import Literature.IUT.LogThetaLattice.HodgeTheaterLogLink
import Literature.IUT.LogThetaLattice.UnitMuCoricOfThetaMonoids
import Literature.IUT.LogThetaLattice.BiCores
import HarnessLib

/-!
# [IUTchIII] Theorem 1.5 (i) (vertical coricity) and (ii) (horizontal coricity) from the references
# quoted in their statements (proof-only companion; DISCHARGE-L6 §F row F7, SUBDAG-IUTchIII-Thm-15 r2/r3)

Mochizuki, *Inter-universal Teichmüller Theory III*, kurims manuscript (May 2020), §1, Thm 1.5 (i), (ii)
p. 48; Prop 1.3 (ii) p. 42; Def 1.4 pp. 45–46; Thm 1.5 (iii) p. 49; *II*, kurims manuscript, Cor 4.10
(iii), (iv) p. 160 [cite: Mochizuki2012, III Thm 1.5 (i)(ii) p.48; Prop 1.3 (ii) p.42; II Cor 4.10 (iv) p.160]
(D-0012 claim key, status disputed; proof-only companion over the LANDED interfaces of
`HodgeTheaterLogLink.lean` (abc-iut-L6-t3), `ThetaGauLinks.lean` / `StripFrameThetaLinks.lean`
(abc-iut-L6-t2), `UnitMuCoricOfThetaMonoids.lean` (abc-iut-L6-d1), `BiCores.lean` (abc-iut-L6-t3); no new
definition, no new `Prop`; nothing here asserts a disputed claim or takes a side on [IUTchIII] Cor 3.12).

Printed proof of Thm 1.5 (p. 51): "The various assertions of Theorem 1.5 follow immediately from the
definitions and the references quoted in the statements of these assertions." The references quoted
in (i) and (ii) are, respectively, Prop 1.3 (ii) ("Any log-link `†HT --log--> ‡HT` induces [and may be
thought of as "lying over"] a [poly-]isomorphism `†HT^D ⥲ ‡HT^D`") and [IUTchII] Cor 4.10 (iv)
("one obtains a poly-isomorphism `†F^{⊢×μ}_△ ⥲ ‡F^{⊢×μ}_△` which coincides with the full
poly-isomorphism"). This file records those two derivations in the kernel, junction by junction:

* **(i) ⇐ Prop 1.3 (ii) + Def 1.4.** The vertical arrow `^{n,m}HT --log--> ^{n,m+1}HT` of a log-theta-lattice
  is the FULL log-link (Def 1.4), i.e. its datum `Ξ` is the full poly-isomorphism of
  `D-Θ^{±ell}NF`-Hodge theaters; by Prop 1.3 (ii) the log-link lies over `Ξ`, and — at the level of the
  individual strip log-links `†F_□ --log--> ‡F_□` (Prop 1.3 (i)) — the induced poly-isomorphism of
  `D`-prime-strips `†D_□ ⥲ ‡D_□` (Prop 1.2 (i)) is the image of the FULL poly-isomorphism
  `†HT^D ⥲ ‡HT^D` under `HT^D ↦ D_□` (`thm15i_stripLink_inducedD_eq`, `thm15i_mem_stripLink_inducedD`);
  the vertical poly-isomorphism of Thm 1.5 (iii) (`BiCoricData.verticalPolyIso`) is by construction the
  one induced by this full poly-isomorphism (`thm15i_verticalPolyIso_eq`).
* **(ii) ⇐ [IUTchII] Cor 4.10 (iv).** The owner's typing of Cor 4.10 (iv) is the named statement
  `HodgeTheaterStrips.UnitMuCoric` (`ThetaGauLinks.lean`): the poly-isomorphism `†F^{⊢×μ}_△ ⥲ ‡F^{⊢×μ}_△`
  obtained through either link coincides with the full one. The [IUTchIII]-side typing of Thm 1.5 (ii)
  (`LogThetaLatticeDiagram.horizontal_inducedFxm_full`) rests on the interface field
  `ThetaLinkData.induced_full` — "the poly-isomorphism induced on `F^{⊢×μ}`-prime-strips by the full
  poly-isomorphism `†F^{⊩▶×μ}_{env/gau} ⥲ ‡F^{⊩▶×μ}_△` is full". We prove: (a) conjugating a poly-isomorphism
  by isomorphisms gives the full poly-isomorphism IFF the poly-isomorphism is full
  (`polyIsoConj_eq_full_iff`), hence (b) `UnitMuCoric` for a pair of Hodge theaters over a strip frame
  is EQUIVALENT to the `induced_full`-shaped statements for their `Θ^{×μ}`- and `Θ^{×μ}_{gau}`-links
  (`map_full_of_unitMuCoric`, `unitMuCoric_iff_map_full`) — so the [IUTchIII]-side field is exactly
  Cor 4.10 (iv) as typed by its owner, neither more nor less; (c) the interface `ThetaLinkData` is
  INSTANTIABLE (the field `induced_full` PROVED, not postulated) from any functorial choice of pilot
  `F^{⊩▶×μ}`-prime-strips as soon as the frame-level property holds (`exists_thetaLinkData_of_map_full`),
  in particular from the [IUTchIII] Prop 2.1 / Thm 2.2 data `ThetaMonoidData` (Thm 2.2 (i):
  `Aut_{F^{⊩▶×μ}} ↠ Aut_{F^{⊢×μ}}`; abc-iut-L6-d1's `map_full_fglxmToFxm`) (`exists_thetaLinkData_of_thetaMonoidData`),
  and then Thm 1.5 (ii) holds for every log-theta-lattice over it (`thm15ii_of_thetaMonoidData`).

Typed ≠ proved: the inputs remain the interface fields they are in the owners' files
(`StripFrame`, `LogStripData`, `ThetaMonoidData.mapAut_surjective`, `HodgeTheaterStrips`); what is
kernel-checked here is that Thm 1.5 (i), (ii) add nothing to them.
-/

namespace Literature.IUT.LogThetaLattice

open CategoryTheory
open Literature.IUT.HodgeTheaters
open Literature.IUT.HodgeArakelov

universe v u

/-! ### A. Thm 1.5 (i) from Prop 1.3 (ii) and Def 1.4 -/

section Vertical

variable {S : StripFrame.{u}} {L : LogStripData S} {T : ThetaLinkData S}
  (Λ : LogThetaLatticeDiagram L T)

/-- **IUTchIII:Thm1.5(i)** (kurims p.48) Thm 1.5 (i) read through Prop 1.3 (ii) and Def 1.4: the datum `Ξ` of
the vertical arrow `^{n,m}HT --log--> ^{n,m+1}HT` (the full log-link, Def 1.4) is the full poly-isomorphism
of `D-Θ^{±ell}NF`-Hodge theaters, and the poly-isomorphism the log-link induces ("lies over", Prop 1.3
(ii)) is that datum. [claim: Mochizuki2012, status: disputed] -/
theorem thm15i_vertical_Xi_full (n m : ℤ) :
    (Λ.vertical n m).Ξ = PolyIso.full _ _ ∧ (Λ.vertical n m).inducedDHT = (Λ.vertical n m).Ξ :=
  ⟨Λ.vertical_isFull n m, rfl⟩

/-- **IUTchIII:Thm1.5(i)** (kurims p.48) Thm 1.5 (i) at the level of the constituent strip log-links
`†F_□ --log--> ‡F_□` of the vertical arrow (Prop 1.3 (i)): the poly-isomorphism of `D`-prime-strips
`†D_□ ⥲ ‡D_□` it induces (Prop 1.2 (i)) is the set of isomorphisms determined by the constituents of the
FULL poly-isomorphism `^{n,m}HT^D ⥲ ^{n,m+1}HT^D` (Prop 1.3 (ii) `stripLink_inducedD` + Def 1.4).
[claim: Mochizuki2012, status: disputed] -/
theorem thm15i_stripLink_inducedD_eq (n m : ℤ) (l : S.Label) :
    ((Λ.vertical n m).stripLink l).inducedD =
      (fun ξ => dstripIso ξ l) '' PolyIso.full (S.htToD.obj (Λ.HT (n, m))) (S.htToD.obj (Λ.HT (n, m + 1))) := by
  rw [HTLogLink.stripLink_inducedD]
  rfl

/-- **IUTchIII:Thm1.5(i)** (kurims p.48) … equivalently: an isomorphism `†D_□ ⥲ ‡D_□` belongs to the
poly-isomorphism induced by the `□`-constituent of the vertical arrow iff it is induced, through
`HT^D ↦ D_□` and the identifications `D(†F_□) = †D_□`, by SOME isomorphism of `D-Θ^{±ell}NF`-Hodge theaters
(no isomorphism being preferred: vertical coricity). [claim: Mochizuki2012, status: disputed] -/
theorem thm15i_mem_stripLink_inducedD (n m : ℤ) (l : S.Label)
    (e : S.toD.obj ((S.strip l).obj (Λ.HT (n, m))) ≅ S.toD.obj ((S.strip l).obj (Λ.HT (n, m + 1)))) :
    e ∈ ((Λ.vertical n m).stripLink l).inducedD ↔
      ∃ ξ : S.htToD.obj (Λ.HT (n, m)) ≅ S.htToD.obj (Λ.HT (n, m + 1)),
        stripCommIso l _ ≪≫ (S.dstrip l).mapIso ξ ≪≫ (stripCommIso l _).symm = e := by
  rw [thm15i_stripLink_inducedD_eq]
  simp only [Set.mem_image, PolyIso.mem_full, true_and]
  rfl

/-- **IUTchIII:Thm1.5(i)** (kurims p.48) the induced poly-isomorphism of `D`-prime-strips at every label is
nonempty (the full poly-isomorphism of `D-Θ^{±ell}NF`-Hodge theaters is, [IUTchI] §0). [claim: Mochizuki2012, status: disputed] -/
theorem thm15i_stripLink_inducedD_nonempty (n m : ℤ) (l : S.Label) :
    (((Λ.vertical n m).stripLink l).inducedD).Nonempty :=
  ((Λ.vertical n m).stripLink l).inducedD_nonempty

/-- **IUTchIII:Thm1.5(i)** (kurims p.48) "`… ⥲ ^{n,m}HT^D ⥲ ^{n,m+1}HT^D ⥲ …`": the `m`-th arrow of the
Frobenius-picture chain formed by the vertical line `n` (Prop 1.3 (iv)) IS the vertical arrow `(n, m)` of
the lattice, so the chain of induced poly-isomorphisms of `D-Θ^{±ell}NF`-Hodge theaters is the chain of full
poly-isomorphisms. [claim: Mochizuki2012, status: disputed] -/
theorem thm15i_verticalChain_link (n m : ℤ) :
    (Λ.verticalChain n).link L m = Λ.vertical n m ∧
      ((Λ.verticalChain n).link L m).inducedDHT = PolyIso.full _ _ :=
  ⟨rfl, HTLogLink.Chain.inducedDHT_link L _ m⟩

/-- **IUTchIII:Thm1.5(iii)** (kurims p.49) junction (i) → (iii): the VERTICAL poly-isomorphism
`F^{⊢×μ}_△(^{n,m}D^⊢_△) ⥲ F^{⊢×μ}_△(^{n,m+1}D^⊢_△)` of Thm 1.5 (iii) (`BiCoricData.verticalPolyIso`) is the one
induced — through `†D_≻ ↦ F^{⊢×μ}_△(†D_≻)` and the natural isomorphisms `F^{⊢×μ}_△(†D_≻) ⥲ F^{⊢×μ}_△(†D^⊢_△)` — by
the poly-isomorphism of `D-Θ^{±ell}NF`-Hodge theaters induced by the vertical arrow, i.e. by Thm 1.5 (i).
[claim: Mochizuki2012, status: disputed] -/
theorem thm15i_verticalPolyIso_eq (B : BiCoricData S) (n m : ℤ) :
    B.verticalPolyIso (S.htToD.obj (Λ.HT (n, m))) (S.htToD.obj (Λ.HT (n, m + 1))) =
      ((PolyIso.single (B.deltaIso _).symm).comp
          (((Λ.vertical n m).inducedDHT).map (S.dstrip B.succ ⋙ B.fxOfDsucc))).comp
        (PolyIso.single (B.deltaIso _)) := by
  rw [Λ.vertical_inducedDHT_full]
  rfl

end Vertical

/-! ### B. Conjugation by isomorphisms detects fullness ([IUTchI] §0 bookkeeping) -/

section Poly

variable {C : Type u} [Category.{v} C]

> Directions
Reproduce exactly the lines of the records above from the one with "(Λ.vertical n m).Ξ = PolyIso.full" to the one with "(Prop 1.3 (ii)", both included, and leave out everything else.

> Solution
    (Λ.vertical n m).Ξ = PolyIso.full _ _ ∧ (Λ.vertical n m).inducedDHT = (Λ.vertical n m).Ξ :=
  ⟨Λ.vertical_isFull n m, rfl⟩

/-- **IUTchIII:Thm1.5(i)** (kurims p.48) Thm 1.5 (i) at the level of the constituent strip log-links
`†F_□ --log--> ‡F_□` of the vertical arrow (Prop 1.3 (i)): the poly-isomorphism of `D`-prime-strips
`†D_□ ⥲ ‡D_□` it induces (Prop 1.2 (i)) is the set of isomorphisms determined by the constituents of the
FULL poly-isomorphism `^{n,m}HT^D ⥲ ^{n,m+1}HT^D` (Prop 1.3 (ii) `stripLink_inducedD` + Def 1.4).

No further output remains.